▸ **What you will do**: In the records below, find the line with "the radius (monotone" and the line with "4.4 p.82] -/". Print both exactly, along with every line between them, and no other line.

+ + + + +

/-!
# Frobenioids II, Thm. 3.6 (i) at `Λ = ℚ` («rational function monoid ≅ (Φ^fld)^Λ»), piece P2 / FILE A:
# the STANDARD GERMS of `O^×((A, n)^birat)` in `C^ℚ := C^pf` and their divisors — a multiplicative
# section of the divisor map over the scalars `K^×`

Mochizuki, *The geometry of Frobenioids II: poly-Frobenioids*, Kyushu J. Math. **62** (2008) 401–460, §3,
Thm. 3.6 (i), kurims p. 36 l. 34–35 [cite: MochizukiFrdII2008, Thm 3.6 (i) p.36]: "The Frobenioid `(C^Λ)^istr`
is of isotropic, base-trivial, and model type, with rational function monoid naturally isomorphic to
`(Φ^fld)^Λ`" — here `Λ = ℚ`, `C^ℚ := C^pf` (Ex. 3.3 (ii) p. 28), `Φ^fld(Spec K) = Φ^gp × O_K^× ≅ K^×`
(p. 36 l. 29–33); [FrdI] Prop. 4.4 (i)/(ii)/(iv) p. 82–84 for `O^×(A^birat)` ("rational functions") and
its divisor map [cite: MochizukiFrdI2008, Prop. 4.4 p.82].

abc-iut cell, layer L1, row M13-c3 (L1-lead R113/R114), piece **P2 FILE A** of abc-iut-L1-t6's DESIGN
(HOME/staging/L1/L1-t6/g3/M13-c3-DESIGN.md; seat abc-iut-w5-d246).  For `X = (A, n)` an object of THE
perfection `C^pf` (abc-iut-L1-d9, `PreFrobenioid.Perfection hF`) of the archimedean Frobenioid
`C = C₀ ×_{D₀} D → F_Φ` (Ex. 3.3 (ii)) and a Frobenius level `c` at which `A^{(c)}` is naively isotropic
(such levels are cofinal, abc-iut-w4-d074's `Thm36Sub.exists_isotropic_levels`, [FrdII] Lem. 3.2 (v)):

* (file 1, `ArchimedeanPerfectionDiscs.lean`: the discs `disc B t` over an object `B` of `C` and the scalar
  arrows `discIncl : disc B t → B`, co-angular pre-steps of `C` with `Div = log(tip/(|z|·t))`;)
* `stdFrac` / `germ` — the STANDARD GERM of scalar `z` at `X`: the class in
  `O^×(X^birat) = PreFrobenioid.BiratUnits (pfStr π hF) hPf X` (abc-iut-L1-t10's rational functions,
  [FrdI] Prop. 4.4 (iv): pairs of base-equivalent co-angular pre-steps modulo refinement) of the pair
  `(disc → A^{(c)} with scalar 1, disc → A^{(c)} with scalar z)`, read in `C^pf` at level `(1, c)` (the
  lifting pattern of abc-iut-w4-d044's `PerfectionBiratCommuteEquiv.lean`);
* `germ_eq_germ` (independence of the radius), **`germ_mul`** (`germ z · germ z' = germ (z z')`: products
  of germs are computed on a common refinement, [FrdI] Prop. 4.4 (i) p. 84, which here is a smaller disc),
  `germ_one`, the homomorphism **`germHom : K^× →* O^×(X^birat)`**;
* **`divHom_germ`** — the divisor ([FrdI] Prop. 4.4 (i): `(φ^*)⁻¹Div φ − (α^*)⁻¹Div α`, abc-iut-L1-t10's
  `BiratUnits.divHom`) of the standard germ of scalar `z`: the class of `−log |z|` at index `n·c` in
  `Φ^pf(A)^gp` (made of the two perfected divisors `log(tip/(|z|·t))`, `log(tip/t)` of Ex. 3.3 (i) p. 28,
  "`Div(φ) := log(λ)`").

Route (R) of the P2 SIZING (05:15Z): together with the landed exact sequence
`1 → O^×(X) → O^×(X^birat) → Φ^gp` (`BiratUnits.unitsToBirat_injective`, `BiratUnits.ker_divHom_eq_range`)
these give a multiplicative SECTION of the divisor map; FILE B (successor) assembles
`O^×(X^birat) ≅ (Φ^fld(K))^pf`.  Data-level `def`s only (objects, arrows, germs); no `def … : Prop`;
nothing here bears on [IUTchIII] Cor. 3.12.
-/

noncomputable section

namespace Literature.AlgebraicGeometry.Frobenioids

open CategoryTheory Opposite
open scoped Pointwise NNReal

universe v u

namespace ArchFrd

namespace Thm36Sub


variable {D : Type u} [Category.{v} D] {π : D ⥤ D0}

/-! ### The standard germs of `O^×((A, n)^birat)` in `C^pf` -/

section Germs

variable {hF : PreFrobenioid.IsFrobenioid (C.toElem π)} (X : pfCat π hF)

open PreFrobenioid PreFrobenioid.Perfection

/-- The pull-back maps of the divisor monoid `Φ = ℝ_{≥0}` of `C` are identities (a constant monoid).
[cite: MochizukiFrdII2008, Ex 3.3 (i) p.28] -/
@[simp] theorem pull_Φ {E E' : D} (f : E' ⟶ E) (x : (Φ π).obj (op E)) : pull (Φ π) f x = x := rfl

/-- The inverse of the chosen degree-one Frobenius arrow `S → S^{(1)}` (an isomorphism, Def. 1.3 (ii)).
[cite: MochizukiFrdI2008, Def. 1.3 (ii) p.24] -/
abbrev frobOneInv (S : C π) : frobPow hF S 1 ⟶ S :=
  CategoryTheory.inv (frob hF S 1) (I := Perfection.isIso_frob_one (hF := hF) S)

/-- `frob_S ≫ frob_S⁻¹ = id`. [cite: MochizukiFrdI2008, Def. 1.3 (ii) p.24] -/
@[reassoc (attr := simp)] theorem frob_frobOneInv (S : C π) : frob hF S 1 ≫ frobOneInv (hF := hF) S = 𝟙 _ := by
  haveI := Perfection.isIso_frob_one (hF := hF) S
  exact IsIso.hom_inv_id _

/-- `frob_S⁻¹ ≫ frob_S = id`. [cite: MochizukiFrdI2008, Def. 1.3 (ii) p.24] -/
@[reassoc (attr := simp)] theorem frobOneInv_frob (S : C π) : frobOneInv (hF := hF) S ≫ frob hF S 1 = 𝟙 _ := by
  haveI := Perfection.isIso_frob_one (hF := hF) S
  exact IsIso.inv_hom_id _

/-- **The standard source `(disc A^{(c)} t, n·c)`** of the germs at `X = (A, n)`, level `c`, radius `t`: an
object of `C^pf` over the Frobenius power `A^{(c)}`. [cite: MochizukiFrdI2008, Def. 3.1 (iii) p.57] -/
@[reducible] def discPf (c : ℕ+) (t : PosReal) : pfCat π hF := ⟨disc (frobPow hF X.obj c) t, X.idx * c⟩

/-- The representative, at level `(1, c)`, of the arrow `(disc, n·c) → (A, n)` of `C^pf` induced by an arrow
`ι : disc → A^{(c)}` of `C`: `frob_disc⁻¹ ≫ ι` (Def. 3.1 (iii); the lifting pattern of Prop. 5.5 (ii)).
[cite: MochizukiFrdI2008, Def. 3.1 (iii) p.57] -/
def inclRep (c : ℕ+) (t : PosReal) (ι : disc (frobPow hF X.obj c) t ⟶ frobPow hF X.obj c) :
    Rep (discPf X c t) X :=
  ⟨⟨1, c, mul_one _⟩, frobOneInv (disc (frobPow hF X.obj c) t) ≫ ι⟩

/-- The arrow `(disc, n·c) → (A, n)` of `C^pf` induced by `ι : disc → A^{(c)}`.
[cite: MochizukiFrdI2008, Def. 3.1 (iii) p.57] -/
def inclHom (c : ℕ+) (t : PosReal) (ι : disc (frobPow hF X.obj c) t ⟶ frobPow hF X.obj c) : discPf X c t ⟶ X :=
  Hom.mk (inclRep X c t ι)

/-- An arrow of `C^pf` induced by a co-angular pre-step `ι` of `C` is a co-angular pre-step of `C^pf`
(Prop. 3.2 (ii); abc-iut-w4-d044's `PerfectionBirat.isCoAngularPreStep_mk_of`). [cite: MochizukiFrdI2008, Prop. 3.2 (ii) p.59] -/
theorem isCoAngularPreStep_inclHom (c : ℕ+) (t : PosReal) {ι : disc (frobPow hF X.obj c) t ⟶ frobPow hF X.obj c}
    (hι : PreFrobenioid.IsCoAngularPreStep (C.toElem π) ι) :
    PreFrobenioid.IsCoAngularPreStep (pfStr π hF) (inclHom X c t ι) := by
  haveI := Perfection.isIso_frob_one (hF := hF) (disc (frobPow hF X.obj c) t)
  have h' : PreFrobenioid.IsCoAngularPreStep (C.toElem π) (frobOneInv (hF := hF) (disc (frobPow hF X.obj c) t) ≫ ι) :=
    PreFrobenioid.IsCoAngularPreStep.iso_comp (F := C.toElem π) (CategoryTheory.inv (frob hF (disc (frobPow hF X.obj c) t) 1)) hι
  exact PerfectionBirat.isCoAngularPreStep_mk_of (inclRep X c t ι) h'

/-- `Base` of the induced arrow only depends on `Base(ι)`: it is `Base(ι) ≫ Base(frob_A,c)⁻¹`.
[cite: MochizukiFrdI2008, Prop. 3.2 (i) p.58] -/
theorem base_inclHom (c : ℕ+) (t : PosReal) (ι : disc (frobPow hF X.obj c) t ⟶ frobPow hF X.obj c) :
    PreFrobenioid.Base (pfStr π hF) (inclHom X c t ι) =
      PreFrobenioid.Base (C.toElem π) ι ≫ baseInvFrob hF X.obj c := by
  haveI := Perfection.isIso_frob_one (hF := hF) (disc (frobPow hF X.obj c) t)
  change Rep.baseMap (inclRep X c t ι) = _
  unfold Rep.baseMap inclRep
  dsimp only
  simp only [PreFrobenioid.base_comp, ← Category.assoc]
  rw [← PreFrobenioid.base_comp (F := C.toElem π) (frob hF _ 1) (frobOneInv _), frob_frobOneInv,
    PreFrobenioid.base_id, Category.id_comp]


/-! ### Arrows between the standard sources and their composites with the germ arrows -/

/-- The arrow `(disc t, n·c) → (disc t', n·c)` of `C^pf` induced, at level `(1, 1)`, by an arrow
`j : disc t → disc t'` of `C`: `frob⁻¹ ≫ j ≫ frob`. [cite: MochizukiFrdI2008, Def. 3.1 (iii) p.57] -/
def discHomPf (c : ℕ+) {t t' : PosReal} (j : disc (frobPow hF X.obj c) t ⟶ disc (frobPow hF X.obj c) t') :
    discPf X c t ⟶ discPf X c t' :=
  Hom.mk ⟨⟨1, 1, rfl⟩, frobOneInv (disc (frobPow hF X.obj c) t) ≫ j ≫ frob hF (disc (frobPow hF X.obj c) t') 1⟩

/-- The induced arrow of a co-angular pre-step `j` of `C` is a co-angular pre-step of `C^pf`.
[cite: MochizukiFrdI2008, Prop. 3.2 (ii) p.59] -/
theorem isCoAngularPreStep_discHomPf (c : ℕ+) {t t' : PosReal}
    {j : disc (frobPow hF X.obj c) t ⟶ disc (frobPow hF X.obj c) t'}
    (hj : PreFrobenioid.IsCoAngularPreStep (C.toElem π) j) :
    PreFrobenioid.IsCoAngularPreStep (pfStr π hF) (discHomPf X c j) := by
  haveI := Perfection.isIso_frob_one (hF := hF) (disc (frobPow hF X.obj c) t)
  haveI := Perfection.isIso_frob_one (hF := hF) (disc (frobPow hF X.obj c) t')
  have h' : PreFrobenioid.IsCoAngularPreStep (C.toElem π)
      (frobOneInv (hF := hF) (disc (frobPow hF X.obj c) t) ≫ j ≫ frob hF (disc (frobPow hF X.obj c) t') 1) :=
    PreFrobenioid.IsCoAngularPreStep.iso_comp (F := C.toElem π)
      (CategoryTheory.inv (frob hF (disc (frobPow hF X.obj c) t) 1)) (hj.comp_iso _)
  exact PerfectionBirat.isCoAngularPreStep_mk_of _ h'

/-- **Composition rule**: `(frob⁻¹ ≫ j ≫ frob) ≫ (frob⁻¹ ≫ ι) = frob⁻¹ ≫ (j ≫ ι)` in `C^pf` (composition at the
triple level `(1, 1, c)`, Def. 3.1 (iii)). [cite: MochizukiFrdI2008, Def. 3.1 (iii) p.57] -/
theorem discHomPf_comp_inclHom (c : ℕ+) {t t' : PosReal}
    (j : disc (frobPow hF X.obj c) t ⟶ disc (frobPow hF X.obj c) t')
    (ι : disc (frobPow hF X.obj c) t' ⟶ frobPow hF X.obj c) :
    discHomPf X c j ≫ inclHom X c t' ι = inclHom X c t (j ≫ ι) := by
  let T : Level₃ (discPf X c t) (discPf X c t') X := ⟨1, 1, c, rfl, mul_one _⟩
  rw [discHomPf, inclHom, inclHom, Perfection.mk_comp_mk,
    ← Perfection.mk_compAt T _ _ (Level.le_rfl _) (Level.le_rfl _)]
  refine Perfection.Hom.mk_eq_mk.mpr ⟨T.out, Level.le_rfl _, Level.le_rfl _, ?_⟩
  unfold compAt inclRep
  change Level.lift (⟨1, c, mul_one _⟩ : Level (discPf X c t) X) ⟨1, c, mul_one _⟩ (Level.le_rfl _)
      (Level.lift (⟨1, 1, rfl⟩ : Level (discPf X c t) (discPf X c t')) ⟨1, 1, rfl⟩ (Level.le_rfl _)
          (frobOneInv (disc (frobPow hF X.obj c) t) ≫ j ≫ frob hF (disc (frobPow hF X.obj c) t') 1) ≫
        Level.lift (⟨1, c, mul_one _⟩ : Level (discPf X c t') X) ⟨1, c, mul_one _⟩ (Level.le_rfl _)
          (frobOneInv (disc (frobPow hF X.obj c) t') ≫ ι)) =
    Level.lift (⟨1, c, mul_one _⟩ : Level (discPf X c t) X) ⟨1, c, mul_one _⟩ (Level.le_rfl _)
      (frobOneInv (disc (frobPow hF X.obj c) t) ≫ j ≫ ι)
  rw [Level.lift_rfl, Level.lift_rfl, Level.lift_rfl, Level.lift_rfl]
  simp only [Category.assoc, frob_frobOneInv_assoc]


/-! ### The standard fractions and germs -/

section Std

variable (hPf : PreFrobenioid.IsFrobenioid (pfStr π hF)) (c : ℕ+)
  (hc : (frobPow hF X.obj c).fst.IsNaivelyIsotropic)

/-- `|1| · t ≤ tip` from `t ≤ tip` (the scalar-`1` arrow `disc_t → B` exists for `t ≤ tip(B)`).
[cite: MochizukiFrdII2008, Ex 3.3 (i) p.27] -/
theorem norm_one_mul_le {t T : ℝ} (ht : t ≤ T) : ‖((1 : ℂˣ) : ℂ)‖ * t ≤ T := by
  rwa [Units.val_one, norm_one, one_mul]

/-- **The standard fraction of scalar `z` at `X = (A, n)`, level `c`, radius `t`**: the pair of co-angular
pre-steps `(disc_t, n·c) → (A, n)` of `C^pf` induced by the scalar arrows `disc_t → A^{(c)}` with scalars `1`
(denominator) and `z` (numerator) — a "rational function" at `X` in the sense of [FrdI] Prop. 4.4 (iv)
(abc-iut-L1-t10's `PreFrobenioid.RatFrac`). [cite: MochizukiFrdI2008, Prop. 4.4 (iv) p.83] -/
def stdFrac (t : PosReal) (ht : (t : ℝ) ≤ (frobPow hF X.obj c).fst.tip) (z : ℂˣ)
    (hz : z ∈ D0.scalars (frobPow hF X.obj c).fst.base) (h : ‖(z : ℂ)‖ * t ≤ (frobPow hF X.obj c).fst.tip) :
    RatFrac (pfStr π hF) X where
  src := discPf X c t
  den := inclHom X c t (discIncl _ hc t 1 (one_mem _) (norm_one_mul_le ht))
  num := inclHom X c t (discIncl _ hc t z hz h)
  den_mem := isCoAngularPreStep_inclHom X c t (isCoAngularPreStep_discIncl hc t 1 (one_mem _) (norm_one_mul_le ht))
  num_mem := isCoAngularPreStep_inclHom X c t (isCoAngularPreStep_discIncl hc t z hz h)
  baseEq := by
    change PreFrobenioid.Base (pfStr π hF) _ = PreFrobenioid.Base (pfStr π hF) _
    rw [base_inclHom, base_inclHom]
    rfl

variable {c}

include hPf

/-- **Independence of the radius (monotone case)**: for `t ≤ t'` the standard fractions of scalar `z` at radii
`t`, `t'` are refinement-related (refine along the inclusion `disc_t → disc_{t'}`; [FrdI] Prop. 4.4: equality in
`lim_→ Hom_C(A′, A)`). [cite: MochizukiFrdI2008, Prop. 4.4 p.82] -/
theorem stdFrac_rel_of_le {t t' : PosReal} (htt' : (t : ℝ) ≤ t') (ht : (t : ℝ) ≤ (frobPow hF X.obj c).fst.tip)
    (ht' : (t' : ℝ) ≤ (frobPow hF X.obj c).fst.tip) (z : ℂˣ) (hz : z ∈ D0.scalars (frobPow hF X.obj c).fst.base)
    (h : ‖(z : ℂ)‖ * t ≤ (frobPow hF X.obj c).fst.tip) (h' : ‖(z : ℂ)‖ * t' ≤ (frobPow hF X.obj c).fst.tip) :
    RatFrac.Rel (stdFrac X c hc t ht z hz h) (stdFrac X c hc t' ht' z hz h') := by
  have hj : ‖((1 : ℂˣ) : ℂ)‖ * t ≤ (t' : ℝ) := norm_one_mul_le htt'
  refine ⟨discPf X c t, 𝟙 _, discHomPf X c (discIncl _ (isNaivelyIsotropic_disc _ t') t 1 (one_mem _) hj),
    isCoAngularPreStep_id hPf _, ?_, ?_, ?_⟩
  · exact isCoAngularPreStep_discHomPf X c
      (isCoAngularPreStep_discIncl (isNaivelyIsotropic_disc _ t') t 1 (one_mem _) hj)
  · change 𝟙 (discPf X c t) ≫ inclHom X c t _ = discHomPf X c _ ≫ inclHom X c t' _
    rw [Category.id_comp, discHomPf_comp_inclHom, discIncl_comp_discIncl hc (one_mem _) (one_mem _) hj
      (norm_one_mul_le ht') (by rw [mul_one]; exact norm_one_mul_le ht)]
    exact congrArg (inclHom X c t) (discIncl_congr (mul_one _).symm)
  · change 𝟙 (discPf X c t) ≫ inclHom X c t _ = discHomPf X c _ ≫ inclHom X c t' _
    rw [Category.id_comp, discHomPf_comp_inclHom,
      discIncl_comp_discIncl hc (one_mem _) hz hj h' (by rw [mul_one]; exact h)]
    exact congrArg (inclHom X c t) (discIncl_congr (mul_one _).symm)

+ + + + +

▸ **Response to this exercise**:
/-- **Independence of the radius (monotone case)**: for `t ≤ t'` the standard fractions of scalar `z` at radii
`t`, `t'` are refinement-related (refine along the inclusion `disc_t → disc_{t'}`; [FrdI] Prop. 4.4: equality in
`lim_→ Hom_C(A′, A)`). [cite: MochizukiFrdI2008, Prop. 4.4 p.82] -/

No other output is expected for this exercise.